I think it's like anything, we can only support and advise. And offer a shoulder where needed. If the group are LGBTQ there will be that certain level of support and understanding.

MadameButterface · 06/02/2021 11:49

@LastRoloIsMine

MadameButterface

Good to see that there’s no transphobia in mumsnet, as usual

SHUT UP!

Thats not whats happening. Parents are sharing advice on how to manage their complex teens.
I have shared my own story ir my troubled son.

Nobody is hating or fearing trans children we are just trying to understand what is behind their dysphoria.

Excuse your mouth, my kid is trans too. I was talking about the people who have had posts deleted (and there are a lot) for pushing the ‘my child would never be trans because i am a great parent and have explained that it’s all nonsense’ disablist/transphobic line. No one would speak like this about autism (well they used to but that shit is no longer tolerated and rightly so). And i will not shut up. Feel free to report anything that breaks talk guidelines.
JustAmotherOne · 06/02/2021 12:16

Well said MadameButterface

The belittling of trans people and their families by GC posters is getting very out of control on mn.

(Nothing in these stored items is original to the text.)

/-- `det diag(d)`, read in `L`, is `∏ dᵢ` (helper). [folklore] -/
private theorem algebraMap_det_realDiagonal {N : ℕ} (d : Fin N → L) (hd : ∀ i, IsCMField.complexConj L (d i) = d i) :
    algebraMap (↥(maximalRealSubfield L)) L (realDiagonal L d hd).det = ∏ i, d i := by
  rw [RingHom.map_det, RingHom.mapMatrix_apply, realDiagonal_map, Matrix.det_diagonal]

/-- **`det 𝕋 = −1`** for `T_V = diag(1,1,−1)`, `T_W = (1)` (read in `L`): the Gram matrix of `W = Res_{E/F} V ⊗ V′`,
`φ = Tr_{E/F}(Φ)`, is non-degenerate. [cite: GelbartRogawski1991, §3.1 p. 454 L43–48] -/
theorem algebraMap_det_gram_signVec21 :
    algebraMap (↥(maximalRealSubfield L)) L
        (gram (↥(maximalRealSubfield L)) enum31 (realDiagonal L (signVec21 L) (complexConj_signVec21 L))
          (realDiagonal L (unitVec L) (complexConj_unitVec L))).det = -1 := by
  rw [det_gram, map_mul, map_pow, map_pow, algebraMap_det_realDiagonal, algebraMap_det_realDiagonal]
  simp [Fin.prod_univ_three]

/-- **`det 𝕋 = 1`** for `T_V = 1₃`, `T_W = (1)` (read in `L`). [cite: GelbartRogawski1991, §3.1 p. 454 L43–48] -/
theorem algebraMap_det_gram_signVec30 :
    algebraMap (↥(maximalRealSubfield L)) L
        (gram (↥(maximalRealSubfield L)) enum31 (realDiagonal L (signVec30 L) (complexConj_signVec30 L))
          (realDiagonal L (unitVec L) (complexConj_unitVec L))).det = 1 := by
  rw [det_gram, map_mul, map_pow, map_pow, algebraMap_det_realDiagonal, algebraMap_det_realDiagonal]
  simp

end Gram

/-! ## §3. The splitting data of `(U(2,1), U(1))` and `(U(3), U(1))` over `L / L⁺` -/

section Datum

variable (L : Type) [Field L] [NumberField L] [IsCMField L]

/-- **The splitting datum of [GelbartRogawski1991, §3.1] for the dual pair `(U(2,1), U(1))` over the CM
extension `L / L⁺`** — `U(2,1) = U(diag(1,1,−1))`, `U(1) = U((1))`, `𝕎 = Res_{L/L⁺}(V ⊗_L W)` of `L⁺`-dimension
`2n`, `n = 3`: `cmSplittingDatum` at `dV = (1,1,−1)`, `dW = (1)`, `e = enum31`, with its four side conditions
discharged.  All fields (`Sp(𝕎_𝔸)`, `Mp_ψ(𝕎_𝔸)ᶜᵒⁿᵗ`, `π`, `ι`, `G₁(L⁺)`, `Sp_{L⁺}(𝕎)`, Weil's `r_F`) are the
constructed ones of `UnitaryDualPairSplittingDatum`. [cite: GelbartRogawski1991, §3.1 p. 454 L21–48] -/
def cmSplittingDatumU21U1 :
    SplittingDatum
      (symplecticGroup (polar (adelicForm (↥(maximalRealSubfield L)) (Fin 3)
        (adelicGram (↥(maximalRealSubfield L)) enum31
          (realDiagonal L (signVec21 L) (complexConj_signVec21 L))
          (realDiagonal L (unitVec L) (complexConj_unitVec L))))))
      (adelicMpCont (↥(maximalRealSubfield L)) (Fin 3)
        (adelicGram (↥(maximalRealSubfield L)) enum31
          (realDiagonal L (signVec21 L) (complexConj_signVec21 L))
          (realDiagonal L (unitVec L) (complexConj_unitVec L))))
      (UnitaryGroup.adelicPair (↥(maximalRealSubfield L)) L (IsCMField.complexConj L) 3 1
        (Matrix.diagonal (signVec21 L)) (Matrix.diagonal (unitVec L))) :=
  cmSplittingDatum L enum31 (signVec21 L) (complexConj_signVec21 L) (signVec21_ne_zero L)
    (unitVec L) (complexConj_unitVec L) (unitVec_ne_zero L)

/-- **The splitting datum for the dual pair `(U(3), U(1))` over `L / L⁺`** (`T_V = 1₃`, `T_W = (1)`, `n = 3`).
[cite: GelbartRogawski1991, §3.1 p. 454 L21–48] -/
def cmSplittingDatumU3U1 :
    SplittingDatum
      (symplecticGroup (polar (adelicForm (↥(maximalRealSubfield L)) (Fin 3)
        (adelicGram (↥(maximalRealSubfield L)) enum31
          (realDiagonal L (signVec30 L) (complexConj_signVec30 L))
          (realDiagonal L (unitVec L) (complexConj_unitVec L))))))
      (adelicMpCont (↥(maximalRealSubfield L)) (Fin 3)
        (adelicGram (↥(maximalRealSubfield L)) enum31
          (realDiagonal L (signVec30 L) (complexConj_signVec30 L))
          (realDiagonal L (unitVec L) (complexConj_unitVec L))))
      (UnitaryGroup.adelicPair (↥(maximalRealSubfield L)) L (IsCMField.complexConj L) 3 1
        (Matrix.diagonal (signVec30 L)) (Matrix.diagonal (unitVec L))) :=
  cmSplittingDatum L enum31 (signVec30 L) (complexConj_signVec30 L) (signVec30_ne_zero L)
    (unitVec L) (complexConj_unitVec L) (unitVec_ne_zero L)

/-- `cmSplittingDatumU21U1 L` IS `cmSplittingDatum` at the `(2,1) × (1)` data (definitional).
[cite: GelbartRogawski1991, §3.1 p. 454 L21–48] -/
theorem cmSplittingDatumU21U1_eq :
    cmSplittingDatumU21U1 L =
      cmSplittingDatum L enum31 (signVec21 L) (complexConj_signVec21 L) (signVec21_ne_zero L)
        (unitVec L) (complexConj_unitVec L) (unitVec_ne_zero L) := rfl

/-- … and hence the generic `splittingDatum` at `F := L⁺`, `E := L`, `c := complexConj`, `N = 3`, `M = 1`,
`J_V = diag(1,1,−1)`, `J_W = (1)` (definitional). [cite: GelbartRogawski1991, §3.1 p. 454 L21–48] -/
theorem cmSplittingDatumU21U1_eq_splittingDatum :
    cmSplittingDatumU21U1 L =
      splittingDatum (↥(maximalRealSubfield L)) L (IsCMField.complexConj L) 3 1 enum31
        (Matrix.diagonal (signVec21 L)) (Matrix.diagonal (unitVec L))
        (complexConj_imagUnit L) (imagUnit_ne_zero L) (imagUnit_mul_self L)
        (realDiagonal_isSymm L _ (complexConj_signVec21 L)) (realDiagonal_isSymm L _ (complexConj_unitVec L))
        (isUnit_det_realDiagonal L _ _ (signVec21_ne_zero L)) (isUnit_det_realDiagonal L _ _ (unitVec_ne_zero L))
        (realDiagonal_map L _ (complexConj_signVec21 L)).symm (realDiagonal_map L _ (complexConj_unitVec L)).symm :=
  rfl

/-- `cmSplittingDatumU3U1 L` IS `cmSplittingDatum` at the `(3,0) × (1)` data (definitional).
[cite: GelbartRogawski1991, §3.1 p. 454 L21–48] -/
theorem cmSplittingDatumU3U1_eq :
    cmSplittingDatumU3U1 L =
      cmSplittingDatum L enum31 (signVec30 L) (complexConj_signVec30 L) (signVec30_ne_zero L)
        (unitVec L) (complexConj_unitVec L) (unitVec_ne_zero L) := rfl

/-- the projection of the `(2,1) × (1)` datum is `π : Mp_ψ(𝕎_𝔸)ᶜᵒⁿᵗ → Sp(𝕎_𝔸)`, `π((g, M_g)) = g`.
[cite: GelbartRogawski1991, §3.1 p. 454 L21–33] -/
@[simp] theorem cmSplittingDatumU21U1_proj :
    (cmSplittingDatumU21U1 L).proj = adelicMpCont.proj (↥(maximalRealSubfield L)) (Fin 3) _ := rfl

Quaagars · 06/02/2021 14:54

Well said MadameButterface

Barracker · 06/02/2021 16:01

This reply has been deleted

Message deleted by MNHQ. Here's a link to our Talk Guidelines.

Quaagars · 06/02/2021 16:03

Wow.

IWillSqueakAgain · 06/02/2021 16:12

Wears wrong sexed clothes. Plays with wrong sexed toys.

Ignoring the sexism and regressive stereotypes,

Don’t they realise who pays for said clothing or toys in a household.

Doesn’t basing it on material items most commonly funded by and often controlled by parents is a dangerous bench mark of a child’s preference?